The small bone was dated by stratigraphic methods and found to be in the region of 30,000 to 48,000 years old. It was believed to have belonged to a child aged between five and seven years old, but other than that no morphological classification could be made. Due to the cool, dry climate, it proved to be possible to extract DNA from the bone, isolate mtDNA fragments, and sequence the entire mitochondrial genome. As we inherit our mtDNA solely from our mothers, this led to the find being dubbed X Woman, despite being a juvenile of unknown gender.

At the time in question, Neanderthals, identified as such by their mtDNA, were living less than 100 km (60 miles) away. The presence of an Upper Palaeolithic industry at Siberian sites such as Kara-Bom and Denisova itself has been taken as evidence for the appearance of modern humans in the Altai before 40,000 years ago. The expectation, therefore, was that the mitochondrial DNA from the bone would match that of either Neanderthals or modern humans, but neither turned out to be the case. Instead, sequencing revealed that X Woman had last shared a common ancestor with Neanderthals and modern humans about a million years ago.

X Woman clearly wasn’t a Neanderthal or a modern human, but what was she (if indeed she was a ‘she’)? One possibility was Homo heidelbergensis, the presumptive common ancestor of the Neanderthals and modern humans, but this species probably appeared no earlier than 600,000 years ago, and was too recent to be associated with X Woman’s ancestors. On the other hand, one million years ago was too recent for X Woman to be a late-surviving descendant of the first wave of Homo erectus to reach Southeast Asia and China.

Towards the end of 2010, it was reported that X Woman’s nuclear genome had been sequenced (Reich, et al., 2010). It turned out that X-Woman lacked a Y-chromosome and therefore was indeed female. The discovery of an upper molar tooth from a young adult was also reported. The sequencing of mtDNA from the tooth confirmed that it belonged to a different individual to the phalanx. For this reason, the term ‘X-Woman’ was dropped in favour of ‘Denisovan’.

The nuclear data allowed more detailed estimates to be made regarding the relatedness of Denisovans, Neanderthals and modern humans. It was found that the Denisovans diverged from Neanderthals 640,000 years ago, and from present-day Africans 804,000 years ago. This meant that the Denisovans were more closely related to the Neanderthals than to modern humans, and may thus be considered a sister group of the former. The most remarkable finding was that 4.8 percent of the nuclear genome of present-day New Guineans derives from Denisovans, greater than the Neanderthal contribution of 2.5 percent (Reich, et al., 2010). The implication was that the Denisovan range had once extended from the deciduous forests of Siberia to the tropics. This is a wider ecological and geographic region than any other hominin with the exception of modern humans (Reich, et al., 2011). Overall, the data was consistent with a scenario in which modern humans, on leaving Africa, interbred with Neanderthals and then, at some subsequent point, the ancestors of present-day New Guineans interbred with Denisovans.

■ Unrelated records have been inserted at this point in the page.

import Literature.Computability.AlgebraicComplexity.AndrewsForbes2022Applications
import Literature.Computability.AlgebraicComplexity.RootLifting
import Literature.Computability.AlgebraicComplexity.RazElusiveGeneralRouteProofs
import HarnessLib

/-!
# Approximative complexity, and its closure under taking roots (Bürgisser 2004, Def. 2.1 and
# Thm. 1.3 in the graph case = Remark 1(1) / Cor. 1.4 / Prop. 3.4) — PROVED, explicit constants

Topic `Computability/AlgebraicComplexity`. P. Bürgisser, *The complexity of factors of multivariate
polynomials*, Found. Comput. Math. 4 (2004) 369–396 = arXiv:1812.06828 (corrected version); used by
Chatterjee–Kumar–Ramya–Saptharishi–Tengse, *On the existence of algebraically natural proofs*,
arXiv:2004.14147 v4, §1.3 Def. 1.12 and §5.5 (Lemma 5.10 = [B18, Thm. 1.3]), typed in the cell
val-lit (t20, NP corpus) as the input of `Literature/Barriers/ValiantsHypothesis/CKRST20ApproximativeHardness.lean`.
Honest framing: a 2004 theorem re-proved in Lean; nothing here bears on `VP ≠ VNP`, which is NOT proved.

## Content (0 named facts; every statement is a definition with body or a theorem)

* `borderComplexity f` — **approximative (border) complexity `L̲(f)`** (B04 Def. 2.1; CKRST Def.
  1.12; the "missing notion `borderComplexity`" of `StrongHypotheses/ValiantsHypothesis.lean`), in
  the tree's border vocabulary (the ALGEBRAIC `ε`-rendering; the tree's `approxComplexity` of
  `BLMW11KroneckerApproximation` is BLMW's Zariski-closure rendering over `ℂ`, see the def): the least `s` with `f ∈ borderClass F {h | complexity h ≤ s}`
  (`AndrewsForbes2022Applications.borderClass`: some `h ∈ F((ε))[x]` of fan-in-two size `≤ s` has
  `h - f = O(ε)` coefficientwise, `LaurentPolyOrder.PolyOrdGE 1`). API: `borderComplexity_le_complexity`
  (`L̲ ≤ L`, CKRST's remark after Def. 1.12), `borderComplexity_le_of_polyOrdGE`,
  `exists_polyOrdGE_complexity_le`, `borderComplexity_le_iff_mem_borderClass`,
  `borderComplexity_aeval_le` (substitution), `borderComplexity_rename_le`,
  `borderComplexity_le_borderComplexity_rename` (injective renamings are free both ways).
* `exists_polyOrdGE_of_isRoot`, `borderComplexity_le_of_isRoot`, `borderComplexity_le_pow_of_isRoot` —
  **Bürgisser's Thm. 1.3 for the factor `y - φ(x)` (the graph of a polynomial; B04 Remark 1(1),
  Cor. 1.4), PROVED**: over a field of characteristic zero, if `H ∈ F[x_β][y]` is nonzero and
  `H(x, φ(x)) = 0`, then `L̲(φ) ≤ (d+2)² d (L(H) + #β + 4) + (d+1) + #β` for every `d ≥ deg φ`, in
  particular `L̲(φ) ≤ (deg φ + 2)³ (L(H) + #β + 4)` — a bound that does NOT depend on `deg H` nor on
  the multiplicity of the root, in contrast with the EXACT root closure
  `RootLifting.complexity_le_of_isRoot` (`(L(H) + deg H + deg φ + #β + 4)^7`). This is exactly the case
  of [B18, Thm. 1.3] through which it enters CKRST §5.5 (`z - f(y_S)` divides the hybrid polynomial;
  Kabanets–Impagliazzo Lemma 28) and what makes the Kabanets–Impagliazzo generator work against
  annihilators of UNBOUNDED degree under an approximative hardness hypothesis.
* The engine `exists_polyOrdGE_of_factorization` and the two Newton lemmas over an arbitrary field
  (`newton_iterate_residual_vanish`: the slow Newton iteration drives the residual to order
  `x^{r+1}`; `vanish_sub_of_approxRoots`: two approximate roots through the same simple point agree
  to that order), the `F[[ε]]`-unit lemma `IsOrdGE.inv`, and naturality lemmas for `optionEquivLeft`.

## The proof (B04 §3.2, Prop. 3.4, followed; one substitution)

Write `H = (y - φ)^e · Q` in `F[x][y]` with `e ≥ 1` and `Q(x, φ(x)) ≠ 0` (root multiplicity), and
translate `x ↦ x + a` so that `q := Q(x, φ(x))(0) ≠ 0` (`F` infinite). Over `K = F((ε))` form
Bürgisser's perturbation `G(x, y) := H(x, y + ε) - H(0, φ(0) + ε)` (B04: "`F := f(X, Y+ε) - f(0, ε)`").
Then `G(0, φ(0)) = 0` and `ξ := ∂_y G(0, φ(0)) = ε^{e-1} · u` with `u = e·q + O(ε)` a UNIT of `F[[ε]]`
(characteristic zero: `e·q ≠ 0`), so `φ(0)` is a SIMPLE approximate root of `G` at the origin over
`K`. SUBSTITUTION for B04's quadratic Newton iteration with power-series division: the tree's
division-free "slow" Newton iteration `z_{r+1} = z_r - ξ⁻¹ G(x, z_r)` from `z_0 = φ(0)`
(Dvir–Shpilka–Yehudayoff 2009 Lemma 3.1 / Dutta–Saxena–Sinhababu 2018 §1.3, as in
`RootLifting.lean`), run over `K`: `G(x, z_r) ≡ 0 (mod x^{r+1})`, cost `r (L(G) + 2)`
(`RootLifting.complexity_newton_iterate_le`), followed by ONE truncation at degree `d`
(`complexity_sum_homogeneousComponent_le`, BCS Lemma 21.25). Precision (B04's "Claim: `Φ_ν` is
defined over `R`", here division-free): on the line `y = φ - ε + ε v` one has
`G(x, φ - ε + ε v) = ε^e · R(v)` with `R(v) = v^e Q(x, φ + ε v) - Q(x, φ + ε)(0)` a polynomial with
`F[[ε]][x]` coefficients, `R(1)(0) = 0`, `∂_v R(1)(0) = u`; the slow Newton iterates `v_r` of `R` from
`v_0 = 1` stay in `F[[ε]][x]` (`u⁻¹ ∈ F[[ε]]`), and `ẑ_r := φ - ε + ε v_r` is a second approximate
root of `G` through `φ(0)`; by uniqueness `z_d ≡ ẑ_d (mod x^{d+1})`, so the truncation of `z_d` is
`φ + ε · trunc(v_d - 1) = φ + O(ε)`. The iterates `z_r` themselves have poles in `ε` above order
`x^{r+1}` (e.g. `H = (y - x)²`: `z_1 = x - x²/(2ε)`); only the truncation is integral.

## Rendering and scope notes

* `L` is the tree's `complexity` (fan-in two, all gates counted, constants free); B04 counts
  nonscalar or total operations with `M(d)` for univariate multiplication — the printed
  `O(M(d²) L)` (Remark 1(1)) and the present `O(d³ (L + n))` are the same theorem with different cost
  bookkeeping; CKRST quote the general Thm. 1.3 as "`O(deg(g)^7 · s)`" (their Lemma 5.10).
* NOT formalised: Thm. 1.3 for a general factor `g` of `f = g^e h` (B04 §3.3: minimal polynomial of
  an algebraic power series by fast linear algebra) — not needed by CKRST §5.5, which only divides
  by `z - f(y_S)`; no named fact is introduced for it (cite [B18, Thm. 1.3] if ever needed).
* Characteristic zero is used once (`e · q ≠ 0`), as in print.

## References

* [Burgisser2004Factors] P. Bürgisser, Found. Comput. Math. 4 (2004) = arXiv:1812.06828: Def. 2.1
  (p0006 L55–62 of the corpus text `paper:arxiv-1812.06828`), Thm. 1.3 and Remark 1 (p0004 L71–90),
  Cor. 1.4 (p0004 L98–103), §3.2 Prop. 3.4 and its proof (p0009 L60–130).
* [ChatterjeeKumarRamyaSaptharishiTengse2020] arXiv:2004.14147 v4, Def. 1.12 (TeX L346–350), Lemma 5.10
  (L1726–1729). TeX of record: cell HOME/lit/src/2004.14147/main.tex.
* [AndrewsForbes2022] Def. 2.1 (the tree's `borderClass`).
* [DuttaSaxenaSinhababu2018] §1.3, [DvirShpilkaYehudayoff2009] Lemma 3.1 (slow Newton iteration, via
  `RootLifting.lean`); [BurgisserClausenShokrollahi1997] Lemma (21.25) (homogeneous parts).
-/

noncomputable section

Follow-up studies confirmed the presence of Denisovan genetic material in some other modern populations of island Southeast Asia, and also in Aboriginal Australians, Fijians and Polynesians. Significantly, though, it was absent from mainland populations. The only logical explanation is that the present-day population of Mainland Southeast Asia are descended from a second group of migrants that arrived after the Denisovans had become extinct (Reich, et al., 2011; Skoglund & Jakobsson, 2011; Meyer, et al., 2012).

Interbreeding with Denisovans might have boosted the immune systems of some modern populations. The human leucocyte antigen (HLA) helps the immune system to recognise and combat pathogens. There are three genes known as HLA-A, HLA-B and HLA-C, and it believed that a number of variants of these genes are of Denisovan origin. These variants could have conferred immunity to pathogens to which the incoming modern population had not been previously exposed, and given a survival to those acquiring them from the Denisovans. It is possible that the modern immune system has thus been shaped by ‘importing’ advantageous genes from archaic populations throughout Eurasia (Abi-Rached, et al., 2011).

It has been suggested, on the basis of allele comparison, that the Denisovans were dark-skinned, with brown eyes and hair (Meyer, et al., 2012). Other than that, and beyond their genetic impact on modern populations, we still know very little about them. The Middle Pleistocene fossil record of Southeast and East Asia is very sparse and the Denisova tooth, probably a third or possibly second left upper molar, fails to support a connection with any of the few remains that have been found. The tooth is fairly large, lying within the size range of Homo erectus and Homo habilis. It is above the size range typical for Neanderthals, early modern humans, and the very few third upper molars that have been recovered from other late archaic hominins in the region. The tooth shares no derived morphological features with Neanderthals or modern humans, hinting at the distinctiveness of the Denisovans (Reich, et al., 2010). On the other hand, the report failed to note that some early modern human teeth are also very large, such as those associated with the 35,000-year-old lower jawbone from Peştera cu Oase in Romania (Trinkaus, et al., 2003; Trinkaus, et al., 2003). Size alone probably does not tell us very much (Hawks, 2010).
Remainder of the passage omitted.